[Aim of the exercise]: Below are records; reproduce exactly the lines from the one containing "S' → g s = x₀)" through the end, both included, and only those.
** Information follows **
import Summits.ResolutionOfSingularities.ResolutionOfSingularities.Theses.SectionAscent
import Summits.ResolutionOfSingularities.ResolutionOfSingularities.Theorems.SectionAscentAffineToGlobalRegularYardstick
import Summits.ResolutionOfSingularities.ResolutionOfSingularities.Theorems.SectionAscentAffineToGlobalYardstickCharts
import Summits.ResolutionOfSingularities.ResolutionOfSingularities.Theorems.SectionAscentAffineToGlobalFibreBaseLocalization
import Summits.ResolutionOfSingularities.ResolutionOfSingularities.Theorems.SectionAscentAffineToGlobalPhasedPatching
import HarnessLib

/-!
# Crux `AffineToGlobal` (stmt-ResolutionOfSingularities-15961), line `Sketch` (regular
# yardsticks), reshape 2: the crux CLOSED MODULO the FIBRE kernel

Route `ResolutionOfSingularities/SectionAscent`, crux `AffineToGlobal`
(`Summit.ResolutionOfSingularities.ResolutionOfSingularities.Theses.SectionAscent.AffineToGlobal`:
affine `Sing`-exact one-shot resolutions in characteristic `p`, all dimensions and all fields
("H") ⇒ `ResolutionInChar p`). Support file (`--supports stmt-ResolutionOfSingularities-15961`):
the composition of the lead's skeleton `Cruxes/AffineToGlobal/Lines/Sketch.lean` (reshape 2)
with its three TRUE stubs landed (`YardstickCharts.stub_yardstickCharts`,
`FibreBaseLocalization.stub_fibreBaseLocalization`, `PhasedPatching.stub_phasedPatching`),
leaving the crux conditional on exactly one statement, the FIBRE KERNEL

  fibreKernel(p): for every integral `X` of finite type over a field of characteristic `p`,
  every REGULAR point `x ∈ X` and every blow-up `S' → Spec 𝒪_{X,x}` singular only over the
  closed point (and at infinitely many points), there is a blow-up `S'' → S'` with regular
  source whose centre lies over the closed point

— formally weaker than the `Sing`-supported kernel RIGreg of reshape 1
(`RegularYardstick.affineToGlobal_of_regularKernel`, Temkin's condition (iii) at regular
stalks): the centre need not lie inside `Sing S'`. Both are implied by Temkin-strong resolution
in characteristic `p` and are open from dimension 4 on; in dimension 3 Cossart–Piltant 2019
give the modification form, not the blow-up form (loc. cit. p. 3).

**Proof of `resolutionInChar_of_fibreKernel`.** By the landed projective reduction it suffices
to resolve an integral `Y` of finite type over `k`. CHARTS (`stub_yardstickCharts`, the only use
of H): finitely many open charts `φ i : T i ↪ Y` covering `Y`, one-shot blow-ups
`b i : R i → T i` with `R i` regular integral of finite type, and the join `σ₀ : S₀ → Y` (a
blow-up along `J ≠ ⊥`) on which every extended centre is an effective Cartier divisor. PHASES
(`stub_phasedPatching`): treat the yardsticks one at a time; in phase `i` the current model over
the chart `T i` is a blow-up of `R i` (Stacks 080A factorisation), `stub_fibreBaseLocalization`
(Temkin 2008 Prop. 2.3.4 (iii)⇒(ii) run over the base `R i`, local moves fed by the kernel at
the regular points of `R i`) returns one blow-up with regular source and centre over the bad
locus, which lies over `Y ∖ ⋃_{j<i} φ j (T j)`, so its maximal extension does not touch the
earlier phases; after the last phase the model is regular, proper and birational over `Y`.

## Sources

* M. Temkin, *Desingularization of quasi-excellent schemes in characteristic zero*, Adv. Math.
  219 (2008), Prop. 2.3.4, Lemma 2.1.1, Lemma 2.1.4. [Temkin2008]
* The Stacks Project, Tags 080A, 080B. [StacksProject]
* V. Cossart, O. Piltant, *Resolution of singularities of arithmetical threefolds*, J. Algebra
  529 (2019), Thm. 1.1 and p. 3. [CossartPiltant2019]
-/

noncomputable section

set_option linter.dupNamespace false -- mandated namespace of this single-conjunct summit

open CategoryTheory CategoryTheory.Limits AlgebraicGeometry TopologicalSpace IsLocalRing
open Literature.AlgebraicGeometry.Resolution

namespace Summit.ResolutionOfSingularities.ResolutionOfSingularities.Theorems.AffineToGlobal.PhasedYardstick

/-- **The fibre-form local condition from the kernel (infinite case) and H (finite case).**
At a regular point `x` of an integral variety of characteristic `p`, a blow-up `S'` of
`Spec 𝒪_{X,x}` singular only over the closed point has a blow-up with regular source and centre
over the closed point: if `Sing S'` is finite this is the landed
`AffineSingularLocus.stub_finiteSingularLocus` (a `Sing`-supported desingularization, whose
centre lies over the closed point because `Sing S'` does), otherwise the kernel.
[cite: Temkin2008, Prop. 2.3.4] -/
theorem fibreLocal_of_kernel (p : ℕ) (hp : p.Prime)
    (h : ∀ d : ℕ, ∀ (K : Type) [Field K] [CharP K p] (A : Type) [CommRing A] [IsDomain A]
      [Algebra K A] [Algebra.FiniteType K A], ringKrullDim A < (d : WithBot ℕ∞) →
      ∃ I : Ideal A, I ≠ ⊥ ∧
        Literature.AlgebraicGeometry.Resolution.Scheme.IsRegular
          (Literature.AlgebraicGeometry.Resolution.affineBlowup I) ∧
        ∀ 𝔭 : PrimeSpectrum A, I ≤ 𝔭.asIdeal ↔
          ¬ IsRegularLocalRing (Localization.AtPrime 𝔭.asIdeal))
    (hker : ∀ (K : Type) [Field K] [CharP K p] (X : Scheme.{0}) [IsIntegral X]
      (f : X ⟶ Spec (.of K)) [LocallyOfFiniteType f] [QuasiCompact f] (x : X),
      x ∈ Scheme.regularLocus X →
      ∀ (S' : Scheme.{0}) (g : S' ⟶ Spec (X.presheaf.stalk x))
        (I : (Spec (X.presheaf.stalk x)).IdealSheafData), IsBlowup g I →
        (∀ s : S', s ∉ Scheme.regularLocus S' → g s = closedPoint (X.presheaf.stalk x)) →
        (Scheme.regularLocus S')ᶜ.Infinite →
        ∃ (S'' : Scheme.{0}) (g' : S'' ⟶ S') (I' : S'.IdealSheafData), IsBlowup g' I' ∧
          (∀ s ∈ I'.support, g s = closedPoint (X.presheaf.stalk x)) ∧ Scheme.IsRegular S'')
    (K : Type) [Field K] [CharP K p] (X : Scheme.{0}) [IsIntegral X] (f : X ⟶ Spec (.of K))
    [LocallyOfFiniteType f] [QuasiCompact f] (x : X) (hx : x ∈ Scheme.regularLocus X)
    (S' : Scheme.{0}) (g : S' ⟶ Spec (X.presheaf.stalk x))
    (I : (Spec (X.presheaf.stalk x)).IdealSheafData) (hg : IsBlowup g I)
    (hs : ∀ s : S', s ∉ Scheme.regularLocus S' → g s = closedPoint (X.presheaf.stalk x)) :
    ∃ (S'' : Scheme.{0}) (g' : S'' ⟶ S') (I' : S'.IdealSheafData), IsBlowup g' I' ∧
      (∀ s ∈ I'.support, g s = closedPoint (X.presheaf.stalk x)) ∧ Scheme.IsRegular S'' := by
  by_cases hfin : (Scheme.regularLocus S')ᶜ.Finite
  · obtain ⟨S'', g', ⟨I', hg', hI'⟩, hreg⟩ :=
      AffineSingularLocus.stub_finiteSingularLocus p hp h K X f x S' g I hg hfin
    exact ⟨S'', g', I', hg', fun s hs' => hs s (hI' hs'), hreg⟩
  · exact hker K X f x hx S' g I hg hs hfin

/-- **Resolution in characteristic `p` from H and the FIBRE kernel** (composition of line
`Sketch`, reshape 2): yardstick charts and their join (`stub_yardstickCharts`), phased patching
(`stub_phasedPatching`) with the per-yardstick conclusion of the fibre-form base localisation
(`stub_fibreBaseLocalization`) fed by the kernel at the (regular) points of the yardsticks
(`fibreLocal_of_kernel`), then the landed projective reduction
`WeightedThesis.ProjectiveIntegralSuffices.stub_projectiveIntegralSuffices`.
[cite: Temkin2008, Prop. 2.3.4] [cite: StacksProject, Tag 080A] [cite: CossartPiltant2019, p. 3] -/
theorem resolutionInChar_of_fibreKernel (p : ℕ) (hp : p.Prime)
    (h : ∀ d : ℕ, ∀ (K : Type) [Field K] [CharP K p] (A : Type) [CommRing A] [IsDomain A]
      [Algebra K A] [Algebra.FiniteType K A], ringKrullDim A < (d : WithBot ℕ∞) →
      ∃ I : Ideal A, I ≠ ⊥ ∧
        Literature.AlgebraicGeometry.Resolution.Scheme.IsRegular
          (Literature.AlgebraicGeometry.Resolution.affineBlowup I) ∧
        ∀ 𝔭 : PrimeSpectrum A, I ≤ 𝔭.asIdeal ↔
          ¬ IsRegularLocalRing (Localization.AtPrime 𝔭.asIdeal))
    (hker : ∀ (K : Type) [Field K] [CharP K p] (X : Scheme.{0}) [IsIntegral X]
      (f : X ⟶ Spec (.of K)) [LocallyOfFiniteType f] [QuasiCompact f] (x : X),
      x ∈ Scheme.regularLocus X →
      ∀ (S' : Scheme.{0}) (g : S' ⟶ Spec (X.presheaf.stalk x))
        (I : (Spec (X.presheaf.stalk x)).IdealSheafData), IsBlowup g I →
        (∀ s : S', s ∉ Scheme.regularLocus S' → g s = closedPoint (X.presheaf.stalk x)) →
        (Scheme.regularLocus S')ᶜ.Infinite →
        ∃ (S'' : Scheme.{0}) (g' : S'' ⟶ S') (I' : S'.IdealSheafData), IsBlowup g' I' ∧
          (∀ s ∈ I'.support, g s = closedPoint (X.presheaf.stalk x)) ∧ Scheme.IsRegular S'') :
    ResolutionInChar.{0} p := by
  intro k _ _ X f hsep hlft hqc hred
  refine Theorems.WeightedThesis.ProjectiveIntegralSuffices.stub_projectiveIntegralSuffices k
    (fun n Y ι hι hint => ?_) X f hsep hlft hqc hred
  haveI := hι
  haveI := hint
  haveI : IsProper (Literature.AlgebraicGeometry.Motives.projectiveSpace n k).hom :=
    Literature.AlgebraicGeometry.Motives.isProper_projectiveSpace n k
  let fY : Y ⟶ Spec (.of k) := ι ≫ (Literature.AlgebraicGeometry.Motives.projectiveSpace n k).hom
  haveI : LocallyOfFiniteType fY := inferInstance
  haveI : QuasiCompact fY := inferInstance
  obtain ⟨m, T, R, φ, hφ, b, 𝓘, fR, hRint, hRft, hRqc, S₀, σ₀, J, hcov, hb, hRreg, hJ, hσ₀,
    hcart⟩ := YardstickCharts.stub_yardstickCharts p h k Y fY
  refine PhasedPatching.stub_phasedPatching k Y fY m T R φ b 𝓘 hcov hb (fun i M π Q hπ => ?_) S₀ σ₀ J hJ hσ₀
    hcart
  haveI := hRint i
  haveI := hRft i
  haveI := hRqc i
  exact FibreBaseLocalization.stub_fibreBaseLocalization k (R i) (fR i)
    (fun x S' g I hg hs => fibreLocal_of_kernel p hp h hker k (R i) (fR i) x
      ((Scheme.mem_regularLocus x).mpr (hRreg i x)) S' g I hg hs) M π Q hπ

/-- **The crux `AffineToGlobal` modulo the FIBRE kernel** (the registered open stub
`stub_fibreKernel` of line `Sketch`, verbatim as hypothesis): if, prime by prime, the crux's
hypothesis H implies fibreKernel(p), then `SectionAscent.AffineToGlobal` holds. CONDITIONAL
result; its hypothesis is open from dimension 4 on. [cite: Temkin2008, Prop. 2.3.4]
[cite: CossartPiltant2019, p. 3] -/
theorem affineToGlobal_of_fibreKernel
    (hker : ∀ p : ℕ, p.Prime →
      (∀ d : ℕ, ∀ (K : Type) [Field K] [CharP K p] (A : Type) [CommRing A] [IsDomain A]
        [Algebra K A] [Algebra.FiniteType K A], ringKrullDim A < (d : WithBot ℕ∞) →
        ∃ I : Ideal A, I ≠ ⊥ ∧
          Literature.AlgebraicGeometry.Resolution.Scheme.IsRegular
            (Literature.AlgebraicGeometry.Resolution.affineBlowup I) ∧
          ∀ 𝔭 : PrimeSpectrum A, I ≤ 𝔭.asIdeal ↔
            ¬ IsRegularLocalRing (Localization.AtPrime 𝔭.asIdeal)) →
      ∀ (K : Type) [Field K] [CharP K p] (X : Scheme.{0}) [IsIntegral X]
        (f : X ⟶ Spec (.of K)) [LocallyOfFiniteType f] [QuasiCompact f] (x : X),
        x ∈ Scheme.regularLocus X →
        ∀ (S' : Scheme.{0}) (g : S' ⟶ Spec (X.presheaf.stalk x))
          (I : (Spec (X.presheaf.stalk x)).IdealSheafData), IsBlowup g I →
          (∀ s : S', s ∉ Scheme.regularLocus S' → g s = closedPoint (X.presheaf.stalk x)) →
          (Scheme.regularLocus S')ᶜ.Infinite →
          ∃ (S'' : Scheme.{0}) (g' : S'' ⟶ S') (I' : S'.IdealSheafData), IsBlowup g' I' ∧
            (∀ s ∈ I'.support, g s = closedPoint (X.presheaf.stalk x)) ∧
            Scheme.IsRegular S'') :
    Summit.ResolutionOfSingularities.ResolutionOfSingularities.Theses.SectionAscent.AffineToGlobal :=
  fun p hp hH => resolutionInChar_of_fibreKernel p hp hH (hker p hp hH)

/-- **The `Sing`-supported kernel implies the fibre kernel** pointwise: a desingularization in
Temkin's sense (centre inside `Sing S'`) of a blow-up `S'` singular only over the closed point
has its centre over the closed point. Hence reshape 2's residue is formally weaker than
reshape 1's RIGreg. [cite: Temkin2008, Def. 2.2.6] -/
theorem fibreLocal_of_admitsDesingularization {B S' : Scheme.{0}} (g : S' ⟶ B) (x₀ : B)
    (hs : ∀ s : S', s ∉ Scheme.regularLocus S' → g s = x₀)
    (h : Scheme.AdmitsDesingularization S') :
    ∃ (S'' : Scheme.{0}) (g' : S'' ⟶ S') (I' : S'.IdealSheafData), IsBlowup g' I' ∧
      (∀ s ∈ I'.support, g s = x₀) ∧ Scheme.IsRegular S'' := by
  obtain ⟨S'', g', ⟨I', hg', hI'⟩, hreg⟩ := h
  exact ⟨S'', g', I', hg', fun s hs' => hs s (hI' hs'), hreg⟩

end Summit.ResolutionOfSingularities.ResolutionOfSingularities.Theorems.AffineToGlobal.PhasedYardstick

end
** End of Information **
[Problem solution]:
    (hs : ∀ s : S', s ∉ Scheme.regularLocus S' → g s = x₀)
    (h : Scheme.AdmitsDesingularization S') :
    ∃ (S'' : Scheme.{0}) (g' : S'' ⟶ S') (I' : S'.IdealSheafData), IsBlowup g' I' ∧
      (∀ s ∈ I'.support, g s = x₀) ∧ Scheme.IsRegular S'' := by
  obtain ⟨S'', g', ⟨I', hg', hI'⟩, hreg⟩ := h
  exact ⟨S'', g', I', hg', fun s hs' => hs s (hI' hs'), hreg⟩

end Summit.ResolutionOfSingularities.ResolutionOfSingularities.Theorems.AffineToGlobal.PhasedYardstick

end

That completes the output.